The poets bowed to the khatun, and to Lady Steelfox, and departed the ger.
Steelfox prostrated herself anew. “I greet you, Great Khatun.”
“Yes, yes, I am greeted,” the khatun said rising. “Now come and hug your mother.”
Steelfox embraced the most powerful woman of the known world. “I’m sorry I arrived only just last night, Mother. It’s always difficult rousting enough Wind-Tamers to roll the fleet.”
“Nonsense,” said the khatun. “You’re the first to arrive. Jewelwolf had best have a good excuse.”

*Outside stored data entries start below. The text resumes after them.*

import Mathlib
import Literature.Analysis.FluidPDE.VectorCalculus
import Literature.Analysis.FluidPDE.LeiZhang2011Proofs
import Summits.NavierStokesRegularity.NavierStokesRegularity.Theorems.FilamentSkeletonRssSkeletonEquilibriumKernelIntegrable
import Summits.NavierStokesRegularity.NavierStokesRegularity.Theorems.FilamentSkeletonRssSelectionBoxRJRungPartnerStrain

/-!
# Route `FilamentSkeletonRss` · crux `SelectionBoxRJ` (stmt-NavierStokesRegularity-21220) — rung tools:
# Lipschitz dependence of the regularised Biot–Savart field on the filament, at distance `D`

Lane `ns-filament-19175-p1` (g6); the displacement half of nonlocal brick (N2) of the memo `SIGMA-SCALING-21220.md`
(item evidence #18, §5), companion of `…RungPartnerStrain` (the strain half).  Helper file
`--supports stmt-NavierStokesRegularity-21220`; route-independent.

In the perturbation scheme for the box (memo §5) the partner filament is an `O(Rb²)`-angle perturbation of the
straight line of rung 0 pivoting at its waist, and one needs the induced field at the OTHER filament (distance
`≥ d√Γ`) to move by `O(Rb²/d)` only.  This is the following kernel estimate:

* `norm_sqrt_sq_add_sub_le` — `|√(r² + e²) − √(s² + e²)| ≤ |r − s|`.
* `inv_cube_sub_mul_le` — `|p⁻³ − q⁻³| q ≤ 3|p − q|/m³` for `0 < m ≤ p, q`.
* `rosenhead_integrand_lipschitz` — TWO-SIZE pointwise Lipschitz bound (the tree's
  `stub_kernelLipschitzPointwise` has one size for both slots): for `‖T′‖ ≤ 1`, `‖T − T′‖ ≤ θ₁`,
  `‖z − z′‖ ≤ θ₂` and `0 < m ≤ ‖z‖, ‖z′‖`,
  `‖K_e(z) • T × z − K_e(z′) • T′ × z′‖ ≤ θ₁/m² + 4θ₂/m³`.
* `biotSavart_curveLipschitz` — for two filaments `X, X′` with `‖X′′… ‖`: `‖Xᵤ′ − X′ᵤ′‖ ≤ θ` (tangents) and
  `‖X u − X′ u‖ ≤ θ|u − u₀|` (positions, pivot `u₀`), seen from a point `y` at distance `≥ D` from both with linear
  escape `c|u − u₀| − A ≤ ‖y − X u‖, ‖y − X′ u‖`, the fields differ by at most
  `2πθ (D + A)(cD + 4(D + A))/(c² D³)` (`= O(θ/D)` for `A ≍ D`, `c ≍ 1`), uniformly in the core `e ≠ 0`
  (integrability of each field from `stub_kernelIntegrable`, Cauchy majorant from `cauchy_majorant_core`).

HONEST FRAMING.  Kernel estimates for the rung ladder of a HYPOTHETICAL filament box; nothing here is a claim about
Navier–Stokes regularity or blow-up.
-/

set_option linter.dupNamespace false

noncomputable section

namespace Summit.NavierStokesRegularity.NavierStokesRegularity.Theorems

open Set Function Filter MeasureTheory Real
open Literature.Analysis.FluidPDE
open Summit.NavierStokesRegularity.NavierStokesRegularity.Theorems.SkeletonEquilibrium.Sketch
open scoped InnerProductSpace Topology

namespace SelectionBoxRJRung

/-- `r ↦ √(r² + e²)` is `1`-Lipschitz: `|√(r² + e²) − √(s² + e²)| ≤ |r − s|` (the Euclidean norms of `(r, e)` and
`(s, e)` differ by at most `‖(r − s, 0)‖`). [folklore] -/
theorem norm_sqrt_sq_add_sub_le (r s e : ℝ) :
    |Real.sqrt (r ^ 2 + e ^ 2) - Real.sqrt (s ^ 2 + e ^ 2)| ≤ |r - s| := by
  have h1 : Real.sqrt (r ^ 2 + e ^ 2) = ‖(WithLp.toLp 2 ![r, e] : EuclideanSpace ℝ (Fin 2))‖ := by
    rw [EuclideanSpace.norm_eq]; simp [Fin.sum_univ_two]
  have h2 : Real.sqrt (s ^ 2 + e ^ 2) = ‖(WithLp.toLp 2 ![s, e] : EuclideanSpace ℝ (Fin 2))‖ := by
    rw [EuclideanSpace.norm_eq]; simp [Fin.sum_univ_two]
  have h3 : ‖(WithLp.toLp 2 ![r, e] : EuclideanSpace ℝ (Fin 2)) - WithLp.toLp 2 ![s, e]‖ = |r - s| := by
    have : (WithLp.toLp 2 ![r, e] : EuclideanSpace ℝ (Fin 2)) - WithLp.toLp 2 ![s, e] = WithLp.toLp 2 ![r - s, 0] := by
      ext i; fin_cases i <;> simp
    rw [this, EuclideanSpace.norm_eq]
    simp [Fin.sum_univ_two, Real.sqrt_sq_eq_abs]
  rw [h1, h2, ← h3]
  exact abs_norm_sub_norm_le _ _

/-- `|p⁻³ − q⁻³| q ≤ 3|p − q|/m³` whenever `0 < m ≤ p` and `m ≤ q`
(`p⁻³ − q⁻³ = (q − p)(q² + qp + p²)/(p³q³)`). [folklore] -/
theorem inv_cube_sub_mul_le {m p q : ℝ} (hm : 0 < m) (hmp : m ≤ p) (hmq : m ≤ q) :
    |(p ^ 3)⁻¹ - (q ^ 3)⁻¹| * q ≤ 3 * |p - q| / m ^ 3 := by
  have hp : 0 < p := hm.trans_le hmp
  have hq : 0 < q := hm.trans_le hmq
  have hid : (p ^ 3)⁻¹ - (q ^ 3)⁻¹ = (q - p) * ((q ^ 2 + q * p + p ^ 2) / (p ^ 3 * q ^ 3)) := by
    field_simp
    ring
  rw [hid, abs_mul, abs_of_pos (by positivity : 0 < (q ^ 2 + q * p + p ^ 2) / (p ^ 3 * q ^ 3)), abs_sub_comm,
    mul_assoc]
  rw [show 3 * |p - q| / m ^ 3 = |p - q| * (3 / m ^ 3) by ring]
  refine mul_le_mul_of_nonneg_left ?_ (abs_nonneg _)
  rw [div_mul_eq_mul_div, div_le_div_iff₀ (by positivity) (by positivity)]
  -- `m³ (q² + qp + p²) q ≤ 3 p³ q³`
  have h1 : m ^ 3 ≤ p ^ 3 := pow_le_pow_left₀ hm.le hmp 3
  have h2 : m ^ 3 ≤ p ^ 2 * q := by
    calc m ^ 3 = m ^ 2 * m := by ring
      _ ≤ p ^ 2 * q := mul_le_mul (pow_le_pow_left₀ hm.le hmp 2) hmq hm.le (by positivity)
  have h3 : m ^ 3 ≤ p * q ^ 2 := by
    calc m ^ 3 = m * m ^ 2 := by ring
      _ ≤ p * q ^ 2 := mul_le_mul hmp (pow_le_pow_left₀ hm.le hmq 2) (by positivity) hp.le
  nlinarith [mul_le_mul_of_nonneg_right h1 (by positivity : (0:ℝ) ≤ q ^ 3),
    mul_le_mul_of_nonneg_right h2 (by positivity : (0:ℝ) ≤ q ^ 2 * p),
    mul_le_mul_of_nonneg_right h3 (by positivity : (0:ℝ) ≤ p ^ 2 * q)]

/-- **Two-size pointwise Lipschitz bound for the regularised Biot–Savart integrand.**  For "tangents" `T, T′`
with `‖T′‖ ≤ 1`, `‖T − T′‖ ≤ θ₁` and "chords" `z, z′` with `‖z − z′‖ ≤ θ₂` and a common lower bound
`0 < m ≤ ‖z‖, ‖z′‖`: `‖K_e(z) • T × z − K_e(z′) • T′ × z′‖ ≤ θ₁/m² + 4θ₂/m³`, uniformly in `e`. [folklore] -/
theorem rosenhead_integrand_lipschitz (e : ℝ) {T T' z z' : EuclideanSpace ℝ (Fin 3)} {θ₁ θ₂ m : ℝ}
    (hT' : ‖T'‖ ≤ 1) (hTT : ‖T - T'‖ ≤ θ₁) (hzz : ‖z - z'‖ ≤ θ₂) (hm : 0 < m)
    (hmz : m ≤ ‖z‖) (hmz' : m ≤ ‖z'‖) :
    ‖((‖z‖ ^ 2 + e ^ 2) ^ (3 / 2 : ℝ))⁻¹ • cross T z - ((‖z'‖ ^ 2 + e ^ 2) ^ (3 / 2 : ℝ))⁻¹ • cross T' z'‖ ≤
      θ₁ / m ^ 2 + 4 * θ₂ / m ^ 3 := by
  have hz : 0 < ‖z‖ := hm.trans_le hmz
  have hz' : 0 < ‖z'‖ := hm.trans_le hmz'
  set p : ℝ := Real.sqrt (‖z‖ ^ 2 + e ^ 2) with hp
  set q : ℝ := Real.sqrt (‖z'‖ ^ 2 + e ^ 2) with hq
  have hb : 0 < ‖z‖ ^ 2 + e ^ 2 := by positivity
  have hb' : 0 < ‖z'‖ ^ 2 + e ^ 2 := by positivity
  have h32 : ∀ b : ℝ, 0 < b → b ^ (3 / 2 : ℝ) = Real.sqrt b ^ 3 := by
    intro b hb0
    rw [show (3 / 2 : ℝ) = 1 + 1 / 2 by norm_num, Real.rpow_add hb0, Real.rpow_one, ← Real.sqrt_eq_rpow,
      pow_succ, pow_two, Real.mul_self_sqrt hb0.le]
  have hKp : ((‖z‖ ^ 2 + e ^ 2) ^ (3 / 2 : ℝ))⁻¹ = (p ^ 3)⁻¹ := by rw [h32 _ hb]
  have hKq : ((‖z'‖ ^ 2 + e ^ 2) ^ (3 / 2 : ℝ))⁻¹ = (q ^ 3)⁻¹ := by rw [h32 _ hb']
  have hzp : ‖z‖ ≤ p := by rw [hp]; exact Real.le_sqrt_of_sq_le (le_add_of_nonneg_right (sq_nonneg e))
  have hzq : ‖z'‖ ≤ q := by rw [hq]; exact Real.le_sqrt_of_sq_le (le_add_of_nonneg_right (sq_nonneg e))
  have hmp : m ≤ p := hmz.trans hzp
  have hmq : m ≤ q := hmz'.trans hzq
  have hppos : 0 < p := hm.trans_le hmp
  have hK0 : 0 ≤ (p ^ 3)⁻¹ := by positivity
  rw [hKp, hKq]
  -- split
  have hdec : (p ^ 3)⁻¹ • cross T z - (q ^ 3)⁻¹ • cross T' z' =
      (p ^ 3)⁻¹ • (cross (T - T') z + cross T' (z - z')) + ((p ^ 3)⁻¹ - (q ^ 3)⁻¹) • cross T' z' := by
    have h1 : cross (T - T') z = cross T z - cross T' z := by
      have := map_sub crossCLM T T'
      exact congrArg (fun L : EuclideanSpace ℝ (Fin 3) →L[ℝ] EuclideanSpace ℝ (Fin 3) => L z) this
    have h2 : cross T' (z - z') = cross T' z - cross T' z' := map_sub (crossCLM T') z z'
    rw [h1, h2, sub_smul, smul_add, smul_sub, smul_sub]
    abel
  rw [hdec]
  -- first part
  have hA : ‖(p ^ 3)⁻¹ • (cross (T - T') z + cross T' (z - z'))‖ ≤ θ₁ / m ^ 2 + θ₂ / m ^ 3 := by
    rw [norm_smul, Real.norm_of_nonneg hK0]
    have hc1 : ‖cross (T - T') z‖ ≤ θ₁ * ‖z‖ :=
      (norm_cross_le_norm_mul_norm _ _).trans (mul_le_mul_of_nonneg_right hTT (norm_nonneg _))
    have hc2 : ‖cross T' (z - z')‖ ≤ θ₂ := by
      calc ‖cross T' (z - z')‖ ≤ ‖T'‖ * ‖z - z'‖ := norm_cross_le_norm_mul_norm _ _
        _ ≤ 1 * θ₂ := mul_le_mul hT' hzz (norm_nonneg _) zero_le_one
        _ = θ₂ := one_mul _
    have hθ₁ : 0 ≤ θ₁ := (norm_nonneg _).trans hTT
    have hθ₂ : 0 ≤ θ₂ := (norm_nonneg _).trans hzz
    have hzp3 : ‖z‖ * m ^ 2 ≤ p ^ 3 := by
      calc ‖z‖ * m ^ 2 ≤ p * p ^ 2 := mul_le_mul hzp (pow_le_pow_left₀ hm.le hmp 2) (sq_nonneg _) hppos.le
        _ = p ^ 3 := by ring
    have hr1 : ‖z‖ / p ^ 3 ≤ 1 / m ^ 2 := by
      rw [div_le_div_iff₀ (by positivity) (by positivity)]; linarith [hzp3]
    have hr2 : θ₂ / p ^ 3 ≤ θ₂ / m ^ 3 :=
      div_le_div_of_nonneg_left hθ₂ (by positivity) (pow_le_pow_left₀ hm.le hmp 3)
    calc (p ^ 3)⁻¹ * ‖cross (T - T') z + cross T' (z - z')‖
        ≤ (p ^ 3)⁻¹ * (θ₁ * ‖z‖ + θ₂) := mul_le_mul_of_nonneg_left (norm_add_le_of_le hc1 hc2) hK0
      _ = θ₁ * (‖z‖ / p ^ 3) + θ₂ / p ^ 3 := by ring
      _ ≤ θ₁ * (1 / m ^ 2) + θ₂ / m ^ 3 := add_le_add (mul_le_mul_of_nonneg_left hr1 hθ₁) hr2
      _ = θ₁ / m ^ 2 + θ₂ / m ^ 3 := by ring
  -- second part
  have hB : ‖((p ^ 3)⁻¹ - (q ^ 3)⁻¹) • cross T' z'‖ ≤ 3 * θ₂ / m ^ 3 := by
    rw [norm_smul, Real.norm_eq_abs]
    have hc3 : ‖cross T' z'‖ ≤ q := by
      calc ‖cross T' z'‖ ≤ ‖T'‖ * ‖z'‖ := norm_cross_le_norm_mul_norm _ _
        _ ≤ 1 * ‖z'‖ := mul_le_mul_of_nonneg_right hT' (norm_nonneg _)
        _ = ‖z'‖ := one_mul _
        _ ≤ q := hzq
    have hpq : |p - q| ≤ θ₂ := by
      calc |p - q| ≤ |‖z‖ - ‖z'‖| := norm_sqrt_sq_add_sub_le ‖z‖ ‖z'‖ e
        _ ≤ ‖z - z'‖ := abs_norm_sub_norm_le z z'
        _ ≤ θ₂ := hzz
    calc |(p ^ 3)⁻¹ - (q ^ 3)⁻¹| * ‖cross T' z'‖ ≤ |(p ^ 3)⁻¹ - (q ^ 3)⁻¹| * q :=
          mul_le_mul_of_nonneg_left hc3 (abs_nonneg _)
      _ ≤ 3 * |p - q| / m ^ 3 := inv_cube_sub_mul_le hm hmp hmq
      _ ≤ 3 * θ₂ / m ^ 3 := by gcongr
  calc _ ≤ (θ₁ / m ^ 2 + θ₂ / m ^ 3) + 3 * θ₂ / m ^ 3 := norm_add_le_of_le hA hB
    _ = θ₁ / m ^ 2 + 4 * θ₂ / m ^ 3 := by ring

/-- **Lipschitz dependence of the regularised Biot–Savart field on the filament, seen from distance `D`.**
Two `C¹` filaments `X, X'` with `‖X′‖, ‖X'′‖ ≤ 1` and linear growth from the origin (for integrability), whose tangents
differ by `≤ θ` and whose positions differ by `≤ θ|u − u₀|` (pivot `u₀`); a point `y` at distance `≥ D > 0` from both,
with linear escape `c|u − u₀| − A ≤ ‖y − X u‖, ‖y − X' u‖` (`c > 0`, `A ≥ 0`).  Then the two fields at `y` differ by
at most `2πθ(D + A)(cD + 4(D + A))/(c² D³)`, uniformly in the core `e ≠ 0`. [folklore] -/
theorem biotSavart_curveLipschitz {e c₀ C C' c D A u₀ θ : ℝ} {X X' : ℝ → EuclideanSpace ℝ (Fin 3)}
    {y : EuclideanSpace ℝ (Fin 3)} (he : e ≠ 0) (hc₀ : 0 < c₀)
    (hX : ContDiff ℝ 1 X) (hdX : ∀ u, ‖deriv X u‖ ≤ 1) (hgrow : ∀ u, c₀ * |u| - C ≤ ‖X u‖)
    (hX' : ContDiff ℝ 1 X') (hdX' : ∀ u, ‖deriv X' u‖ ≤ 1) (hgrow' : ∀ u, c₀ * |u| - C' ≤ ‖X' u‖)
    (hθ : 0 ≤ θ) (htan : ∀ u, ‖deriv X u - deriv X' u‖ ≤ θ) (hpos : ∀ u, ‖X u - X' u‖ ≤ θ * |u - u₀|)
    (hc : 0 < c) (hD : 0 < D) (hA : 0 ≤ A)
    (hfar : ∀ u, D ≤ ‖y - X u‖) (hfar' : ∀ u, D ≤ ‖y - X' u‖)
    (hesc : ∀ u, c * |u - u₀| - A ≤ ‖y - X u‖) (hesc' : ∀ u, c * |u - u₀| - A ≤ ‖y - X' u‖) :
    ‖(∫ u : ℝ, ((‖y - X u‖ ^ 2 + e ^ 2) ^ (3 / 2 : ℝ))⁻¹ • cross (deriv X u) (y - X u)) -
        ∫ u : ℝ, ((‖y - X' u‖ ^ 2 + e ^ 2) ^ (3 / 2 : ℝ))⁻¹ • cross (deriv X' u) (y - X' u)‖ ≤
      2 * Real.pi * θ * (D + A) * (c * D + 4 * (D + A)) / (c ^ 2 * D ^ 3) := by
  have hI := stub_kernelIntegrable e c₀ C X he hc₀ hX hdX hgrow y
  have hI' := stub_kernelIntegrable e c₀ C' X' he hc₀ hX' hdX' hgrow' y
  rw [← integral_sub hI hI']
  have hDA : 0 < D + A := by linarith
  set k : ℝ := c / (D + A) with hk
  have hkpos : 0 < k := div_pos hc hDA
  -- constant in front of the Cauchy majorant
  set L : ℝ := θ * (1 + 4 * (D + A) / (c * D)) * (2 / D ^ 2) with hL
  have hL0 : 0 ≤ L := by rw [hL]; positivity
  set g : ℝ → ℝ := fun u => L * (1 + (k * (u - u₀)) ^ 2)⁻¹ with hg
  have hg_int : Integrable g := by
    have h0 : Integrable (fun u : ℝ => (1 + (k * u) ^ 2)⁻¹) :=
      integrable_inv_one_add_sq.comp_mul_left' hkpos.ne'
    exact (h0.comp_sub_right u₀).const_mul _
  have hg_val : ∫ u, g u = L * ((D + A) / c * Real.pi) := by
    rw [hg, integral_const_mul]
    congr 1
    have h1 : ∫ u : ℝ, (1 + (k * (u - u₀)) ^ 2)⁻¹ = ∫ u : ℝ, (1 + (k * u) ^ 2)⁻¹ :=
      integral_sub_right_eq_self (fun u : ℝ => (1 + (k * u) ^ 2)⁻¹) u₀
    rw [h1, Measure.integral_comp_mul_left (fun y : ℝ => (1 + y ^ 2)⁻¹), integral_univ_inv_one_add_sq,
      smul_eq_mul, hk, inv_div, abs_of_pos (div_pos hDA hc)]
  have hbound : ∀ u : ℝ,
      ‖((‖y - X u‖ ^ 2 + e ^ 2) ^ (3 / 2 : ℝ))⁻¹ • cross (deriv X u) (y - X u) -
          ((‖y - X' u‖ ^ 2 + e ^ 2) ^ (3 / 2 : ℝ))⁻¹ • cross (deriv X' u) (y - X' u)‖ ≤ g u := by
    intro u
    -- common lower bound `m = max D (c|u-u₀| - A)`
    set m : ℝ := max D (c * |u - u₀| - A) with hm
    have hm0 : 0 < m := lt_max_of_lt_left hD
    have hmD : D ≤ m := le_max_left _ _
    have hme : c * |u - u₀| - A ≤ m := le_max_right _ _
    have hmz : m ≤ ‖y - X u‖ := max_le (hfar u) (hesc u)
    have hmz' : m ≤ ‖y - X' u‖ := max_le (hfar' u) (hesc' u)
    have hzz : ‖(y - X u) - (y - X' u)‖ ≤ θ * |u - u₀| := by
      rw [show (y - X u) - (y - X' u) = -(X u - X' u) by abel, norm_neg]; exact hpos u
    have h1 := rosenhead_integrand_lipschitz e (hdX' u) (htan u) hzz hm0 hmz hmz'
    -- `θ/m² + 4θ|u-u₀|/m³ ≤ θ(1 + 4(D+A)/(cD))/m²`
    have hu : |u - u₀| ≤ (m + A) / c := by rw [le_div_iff₀ hc]; linarith
    have h2 : θ / m ^ 2 + 4 * (θ * |u - u₀|) / m ^ 3 ≤ θ * (1 + 4 * (D + A) / (c * D)) / m ^ 2 := by
      have hmA : (m + A) / (c * m) ≤ (D + A) / (c * D) := by
        rw [div_le_div_iff₀ (by positivity) (by positivity)]
        nlinarith [mul_nonneg hA (sub_nonneg.2 hmD), hc]
      have step : 4 * (θ * |u - u₀|) / m ^ 3 ≤ 4 * θ * ((D + A) / (c * D)) / m ^ 2 := by
        calc 4 * (θ * |u - u₀|) / m ^ 3 ≤ 4 * (θ * ((m + A) / c)) / m ^ 3 := by gcongr
          _ = 4 * θ * ((m + A) / (c * m)) / m ^ 2 := by field_simp
          _ ≤ 4 * θ * ((D + A) / (c * D)) / m ^ 2 := by gcongr
      calc θ / m ^ 2 + 4 * (θ * |u - u₀|) / m ^ 3 ≤ θ / m ^ 2 + 4 * θ * ((D + A) / (c * D)) / m ^ 2 := by
            linarith [step]
        _ = θ * (1 + 4 * (D + A) / (c * D)) / m ^ 2 := by field_simp
    -- Cauchy majorant for `1/m²`
    have hcore := cauchy_majorant_core (u := u) (u₀ := u₀) hD hA hc hmD hme
    have h3 : θ * (1 + 4 * (D + A) / (c * D)) / m ^ 2 ≤ g u := by
      show θ * (1 + 4 * (D + A) / (c * D)) / m ^ 2 ≤ L * (1 + (k * (u - u₀)) ^ 2)⁻¹
      have hkq : k * (u - u₀) = c * (u - u₀) / (D + A) := by rw [hk]; ring
      rw [hkq, hL]
      have hq : 0 < 1 + (c * (u - u₀) / (D + A)) ^ 2 := by positivity
      rw [div_le_iff₀ (pow_pos hm0 2), mul_assoc, mul_assoc, mul_assoc]
      refine mul_le_mul_of_nonneg_left ?_ hθ
      rw [← mul_assoc, show (1 + 4 * (D + A) / (c * D)) * (2 / D ^ 2) * ((1 + (c * (u - u₀) / (D + A)) ^ 2)⁻¹ * m ^ 2)
          = (1 + 4 * (D + A) / (c * D)) * (2 * m ^ 2 / (D ^ 2 * (1 + (c * (u - u₀) / (D + A)) ^ 2))) by
            field_simp]
      refine le_mul_of_one_le_right (by positivity) ?_
      rw [one_le_div (by positivity)]
      exact hcore
    exact h1.trans (h2.trans h3)
  have hfin : L * ((D + A) / c * Real.pi) = 2 * Real.pi * θ * (D + A) * (c * D + 4 * (D + A)) / (c ^ 2 * D ^ 3) := by
    rw [hL]; field_simp
  calc _ ≤ ∫ u, g u := norm_integral_le_of_norm_le hg_int (Eventually.of_forall hbound)
    _ = L * ((D + A) / c * Real.pi) := hg_val
    _ = _ := hfin

end SelectionBoxRJRung

end Summit.NavierStokesRegularity.NavierStokesRegularity.Theorems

Steelfox felt a mix of rain and sun, as she often did at her sister’s name. “A fleet is approaching,” she said. “It might be her.”
“I know.”
“Our brothers are late too—”
Mother grunted. “Your brothers! They had desperately important drinking and sporting to do, I’m sure. I’m tempted to have my poets tell the truth about them. But that would be bad for the empire. The realm your father worked so hard to carve out of nothing. Well, no more of this. Are you hungry?”
Steelfox tried protesting that the ruler of the Four Directions shouldn’t be making breakfast for anyone, but it was to no avail. Mother’s habits were older than the empire, after all. Years
ago she’d been no khatun but merely the wife of a minor chief, her clan on the edge of destruction. Much had changed, but not, in so many respects, Mother.
The fire was always going, and within the ger meat and vegetables were always close at hand, and soon mother and daughter were sipping soup and sharing news.
“It sounds as though the consolidation is going well,” Steelfox said.
“Consolidation, yes. Expansion, not so much. Jewelwolf will likely have words for me about that. Her husband will too, though he’s always careful with his words, that one.”
“Jewelwolf speaks out of love for Father’s dream. Not out of anger at you.”
“What I love about you, daughter, is that you’re always searching for the way out of the trap, social or physical. You don’t want your family fighting, so you seek the verbal tactic to prevent it. You struggle at the limits of your assigned domain, half steppe and half taiga, and seek clever ways to enhance your position. I’ve heard about your pet inventor.”
Steelfox let herself smile. “Soon you may more than hear.”
“Intriguing! Earth and Sky know I could use diversion from the Parliament of All.”
“I can well imagine.”
“It is as it is. One never calls a Parliament for just one reason. There is the matter of a new Grand Khan, yes. But there are also marriages to arrange, armies to assign, delegations to receive, justice to be done. And love and sport, of course, as your brothers would remind me.” This time the khatun did not sound so annoyed with her wayward sons. “Yet, none of these matters is as close to my heart as what I must say.”
Dread filled Steelfox’s own heart. She was about to be married off again.
Oh, there would be a pretense of choice, a dance of respect, but she and her mother both knew that Steelfox would ultimately accept the khatun’s recommendation, for the good of the realm.
She hadn’t chosen her late husband, a Reindeer Folk man, though in hindsight it had been a lucky match. He’d been kind to her, and she’d mourned when he perished in battle before fathering a child. She loved him most, however, for bringing her into the circle of his people—so different from the Karvaks but now so close to her heart. Steelfox had put off all other suitors, reasonably claiming she was unready, and that suzerainty of the Reindeer Folk and the bordering steppelands took all her time.